Совершенно понятно, что старый аскет - это лишь крайний пример, а реальность гораздо сложнее и богаче оттенками и возможностями. Прежде всего, христианская святость не сводится к одному образцу. Или, лучше сказать, ее Образец един: "Святость - это отражение облика Единственного, в Ком реализовались все возможности человечества: Иисуса Христа" 3. Святой Павел пишет фессалоникийцам: "Бог избрал вас... для достижения славы Господа нашего ИисусаХриста" (2 Фее. 2, 13-14). Но отблеск этой славы на лицах верующих отмечен уникальностью их личности и истории.

Таким образом, существует прежде всего, если можно так сказать, облик святости, общий для всех, о котором надлежит говорить прежде всего: это нечто,что должно быть присуще всем без различия. Нужно жить, "как прилично святым" (Еф. 5, 3), "совлекшись от ветхого человека с делами его" (ср. Кол. 3, 5-9) и "облекшись в нового (человека), который обновляется": "облекитесь, как избранные Божий, святые и возлюбленные, в милосердие, благость, смиренномудрие, кротость, долготерпение, снисходя друг к другу и прощая взаимно... Более же всего облекитесь в любовь, которая есть совокупность совершенства. И да владычествует в сердцах ваших мир Божий...и будьте дружелюбны. Слово Христово да вселяется в вас обильно, со всякою премудростью... И все, что вы делаете, словом и делом, все делайте во имя Господа Иисуса Христа" (Кол. 3,10 и след.).

Нельзя пренебрегать полученным даром святости: если человек принимает его, в нем неизменно отражается зрелая благость облика Христа, несмотря на грех, который неизменно подтачивает каждое творение.по природе своей слабое и несовершенное. Облик Христа отражается в творении хотя бы потому, что по благодати Божьей творению всегда дано обладать обликом Того, Кто испросил и получил для человечества прощение.

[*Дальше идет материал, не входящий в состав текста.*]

import Literature.Analysis.FluidPDE.LocalTypeI
import HarnessLib

/-!
# Two measure-theoretic tools for the enabler `tangentFlowTransfer_finiteAB`
# (route `AdaptedFrequency`; sub-goals W3a, W3b for the crux `FrequencyRigidity`,
# stmt-NavierStokesRegularity-2955, line `scaled-energy-split`)

The assembly of `tangentFlowTransfer_finiteAB` identifies two limits of one sequence of zoomed
velocity fields on each parabolic ball `Q(0, a) = (-a², 0) × B_a(0)`: the Albritton–Barker
`L³`-limit `g` and the route's pointwise (`C²_loc`) limit `h`.

* `finiteAB_ae_eq_of_tendsto_eLpNorm_of_tendsto_ae`: an `Lᵖ`-limit (`p ≠ 0`) and an a.e.
  pointwise limit of the same sequence agree a.e. (convergence in measure, a.e. convergent
  subsequence, uniqueness of limits).
* `finiteAB_ae_lowerHalf_of_forall_parabolicCylinder`: a property holding a.e. on every
  parabolic ball `Q(0, n + 1)`, `n : ℕ`, holds a.e. on the lower half space `(-∞, 0) × ℝ³`
  (the balls exhaust it; a.e. on a countable union).
-/

noncomputable section

set_option linter.dupNamespace false

namespace Summit.NavierStokesRegularity.NavierStokesRegularity.Theorems

open scoped Topology
open Literature.Analysis Literature.Analysis.FluidPDE Set Filter MeasureTheory

/-- **An `Lᵖ`-limit and an a.e. pointwise limit of one sequence agree a.e.** If `f n → g` in
`eLpNorm · p μ` (`p ≠ 0`, all `f n` and `g` a.e. strongly measurable) and `f n x → h x` for
`μ`-a.e. `x`, then `g = h` `μ`-a.e.: `Lᵖ`-convergence gives convergence in measure, hence an
a.e. convergent subsequence with limit `g`; along it the pointwise limit is still `h`; limits in
the Hausdorff space `ℝ³` are unique. [folklore] -/
theorem finiteAB_ae_eq_of_tendsto_eLpNorm_of_tendsto_ae : ∀ (μ : MeasureTheory.Measure (ℝ × EuclideanSpace ℝ (Fin 3))) (p : ENNReal), p ≠ 0 → ∀ (f : ℕ → ℝ × EuclideanSpace ℝ (Fin 3) → EuclideanSpace ℝ (Fin 3)) (g h : ℝ × EuclideanSpace ℝ (Fin 3) → EuclideanSpace ℝ (Fin 3)), (∀ n, MeasureTheory.AEStronglyMeasurable (f n) μ) → MeasureTheory.AEStronglyMeasurable g μ → Filter.Tendsto (fun n => MeasureTheory.eLpNorm (f n - g) p μ) Filter.atTop (nhds 0) → (∀ᵐ x ∂μ, Filter.Tendsto (fun n => f n x) Filter.atTop (nhds (h x))) → g =ᵐ[μ] h := by
  intro μ p hp f g h hf hg hL hpt
  -- convergence in measure and an a.e. convergent subsequence with limit `g`
  obtain ⟨ns, hns, hae⟩ := (tendstoInMeasure_of_tendsto_eLpNorm hp hf hg hL).exists_seq_tendsto_ae
  filter_upwards [hae, hpt] with x hxg hxh
  -- along the subsequence the pointwise limit is still `h x`; limits are unique
  exact tendsto_nhds_unique hxg (hxh.comp hns.tendsto_atTop)

/-- **A.e. on every parabolic ball `Q(0, n + 1)` implies a.e. on the lower half space.** The
parabolic balls `Q(0, n + 1) = (-(n + 1)², 0) × B_{n+1}(0)`, `n : ℕ`, cover
`(-∞, 0) × ℝ³` (for `t < 0` take `n = ⌈max √(-t) ‖x‖⌉₊`), so a property holding
`volume`-a.e. on each of them holds `volume`-a.e. on their (countable) union and hence on the
lower half space. [folklore] -/
theorem finiteAB_ae_lowerHalf_of_forall_parabolicCylinder : ∀ (P : ℝ × EuclideanSpace ℝ (Fin 3) → Prop), (∀ n : ℕ, ∀ᵐ z ∂(MeasureTheory.Measure.restrict MeasureTheory.volume (Literature.Analysis.FluidPDE.parabolicCylinder ((n:ℝ) + 1) (0 : ℝ × EuclideanSpace ℝ (Fin 3)))), P z) → ∀ᵐ z ∂(MeasureTheory.Measure.restrict MeasureTheory.volume (Set.Iio (0:ℝ) ×ˢ (Set.univ : Set (EuclideanSpace ℝ (Fin 3))))), P z := by
  intro P hP
  -- the parabolic balls `Q(0, n + 1)` exhaust the lower half space
  have hcov : Set.Iio (0:ℝ) ×ˢ (Set.univ : Set (EuclideanSpace ℝ (Fin 3))) ⊆
      ⋃ n : ℕ, parabolicCylinder ((n:ℝ) + 1) (0 : ℝ × EuclideanSpace ℝ (Fin 3)) := by
    rintro ⟨t, x⟩ ⟨ht, -⟩
    rw [Set.mem_Iio] at ht
    set n : ℕ := ⌈max (Real.sqrt (-t)) ‖x‖⌉₊ with hn
    have hle : max (Real.sqrt (-t)) ‖x‖ ≤ (n : ℝ) := Nat.le_ceil _
    have hlt : max (Real.sqrt (-t)) ‖x‖ < (n : ℝ) + 1 := lt_of_le_of_lt hle (lt_add_one _)
    have hsq : Real.sqrt (-t) < (n : ℝ) + 1 := lt_of_le_of_lt (le_max_left _ _) hlt
    have hnx : ‖x‖ < (n : ℝ) + 1 := lt_of_le_of_lt (le_max_right _ _) hlt
    have hn1 : (0 : ℝ) < (n : ℝ) + 1 := by positivity
    have ht' : -t < ((n : ℝ) + 1) ^ 2 := (Real.sqrt_lt' hn1).1 hsq
    refine Set.mem_iUnion.2 ⟨n, ?_⟩
    rw [mem_parabolicCylinder]
    refine ⟨⟨?_, ?_⟩, ?_⟩
    · simp only [Prod.fst_zero, zero_sub]
      linarith
    · simpa using ht
    · simpa [dist_zero_right] using hnx
  -- a.e. on each piece of a countable union ⇒ a.e. on the union ⇒ a.e. on the subset
  exact ae_restrict_of_ae_restrict_of_subset hcov ((ae_restrict_iUnion_iff _ _).2 hP)

end Summit.NavierStokesRegularity.NavierStokesRegularity.Theorems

Можно определить объективное содержание святости исходя из многочисленных библейских наставлений верующим: "В вас должны быть те же чувствования, какие и во Христе Иисусе" (Флп. 2, 5). Кроме того, вся история Церкви и жизни святых рисует единую драгоценную картину.

Но нам хотелось бы поразмыслить о том особом отблеске святости, которым Бог наделяет отдельного человека. Необходима ясность в вопросе о том, какую святость уготовал Бог каждому Своему творению в отдельности: святость неповторимую и уникальную, как имя, которым Он зовет человека.

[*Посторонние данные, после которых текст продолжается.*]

import Summits.QuantumFields.BalabanUV.Beta.WardLocusRecursiveLetters
import Summits.QuantumFields.BalabanUV.Beta.WilsonWardColourFree

/-!
# `BalabanUV.Beta.WardLocusWilsonEnd` — binder row D1, (L4) W-side of hW: THE hW END AT THE ONE TABLE `T_W := (8N²)⁻¹ • wsym22 N`, COLOUR-FREE —
# hW(v2.26-W) for the recursive W-literal, every `SU(N)` with `2 ≤ N`, NO colour hypothesis, FROM an1's BORDER AND MIXED LETTERS ONLY
# (β sub-cell, D1 formalisation swarm, unit `b2b-balaban-beta-d1-formalise-leaf-06`, gen 3; INTENT «D1-hW-END-TW-SU» journal 2026-08-20; referee #13 item 6)

NOT IN PRINT; OUR BOOKKEEPING.  HONEST FRAMING (cell charter, verbatim): «discharging `BetaPertH` makes Bałaban's UV stability UNCONDITIONAL — a real
constructive-QFT result; it is NOT the continuum limit and NOT the Clay problem.»  HONEST DEPENDENCY (verbatim): «continuum YM on T⁴ ⇐ BetaPertH ∧ nine spine
estimates (0/9 proved); BetaPertH ⇐ (D1) ∧ (D4) ∧ CAP+tail; G-an2-4 gates asym, D1 and NE2/3/4.»  [folklore] composition BY NAME of two tree theorems:
`WardLocusRecursiveLetters.wardTransversal_flipK_TbalOf_JsRecWAtOf_of_letters` (hW ⟸ letters, leaf-06 g3) with its Wilson sockets `hWil`∕`hWil''` fed, remainder
`RW = RW″ = 0`, by an3-g32's `WilsonWardColourFree.hWil_wilson_TW_su` ∕ `hWil''_wilson_TW_su` (filed by leaf-05-g6; over leaf-09-g4's `hS₂_wilson` and the
`SU(N)` basis `ColourBasisSU.suGen`) at the ONE table `T_W := (8N²)⁻¹ • wsym22 N` of the hR side (an2-g19 K-F `SpineRecursiveT2AllWilson`, referee I-d1ref12-1)
under the ONE pin `cE₂ = Lc^{2(d+1)}`; plus the colour-basis variant over `WilsonWardSocketFit.hWil_wilson_TW` ∕ `hWil''_wilson_TW`.  an1's border and mixed
letters, their remainder classes∕parities and the pin stay DISPLAYED HYPOTHESES; no statement of Bałaban's papers, no `[cite:]`, no `def`, no `def … : Prop`;
instantiates NO binder of the β-function wall.  NOT hW closed, NOT D1, NOT `BetaPertH`, NOT continuum, NOT Clay.

* **`wardTransversal_flipK_TbalOf_JsRecWAtOf_TW_su`** (`d = 3`, `2 ≤ N`, NO colour hypothesis): `∀ j, WardTransversal (flipK (TbalOf Lc (JsRecWAtOf hLc hr Lc⁴
  (−Lc⁴·½·Lc⁴) cΛ cE₂ cB ((8N²)⁻¹ • wsym22 N) hB hmix) j))` ⟸ EXACTLY an1's BORDER letter (both slots, level 0 and every level j+1) + MIXED letter (every level) +
  remainder classes (one `(C, δ)` per level) + row parities + `hBt`∕`hmixt`.
* `wardTransversal_flipK_TbalOf_JsRecWAtOf_TW` — the same for any trace-orthonormal complete colour basis `(τ, hτ, ho)`, `N ≠ 0`, an index `c`.
* `wardTransversal_flipK_TbalOf_JsRecWAtOf_TW_su_exact` — the same with EXACT border Ward letters (`RB = RB″ = 0`, the anti-twin form forced by the
  owner's parity split X-an2-47-K `SecondOrderLetterParity`): hypotheses = an1's exact border law (both slots, ∀ j ≥ 0) + mixed letter with `RM` + `hBt`∕`hmixt`.
Provenance: D1 formalisation swarm, leaf prover 06 (gen 3), 2026-08-20; no existing file touched.
-/

noncomputable section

Следует прежде всего помнить, что святость - это "воля Божья" (1 Фее. 4, 3), и сказать о том, что значит для человека "творить волю Божию". Напоминание об этом могло бы показаться даже банальным, если забыть, что речь идет не об очевидном общем принципе, а о конкретной проблеме существования: святость для меня - творить то, чего хочет от меня Бог, творить Его конкретное, единственное, драгоценное и неповторимое определение 4. Святой - это "раб Иисуса", который "всегда творит волю Отца", считает "Его волю своим хлебом" втот самый момент, когда, "скорбя смертельно", он произносит последние и окончательные слова своего освящения: "Не как Я хочу, но как Ты" (Мф. 26, 39).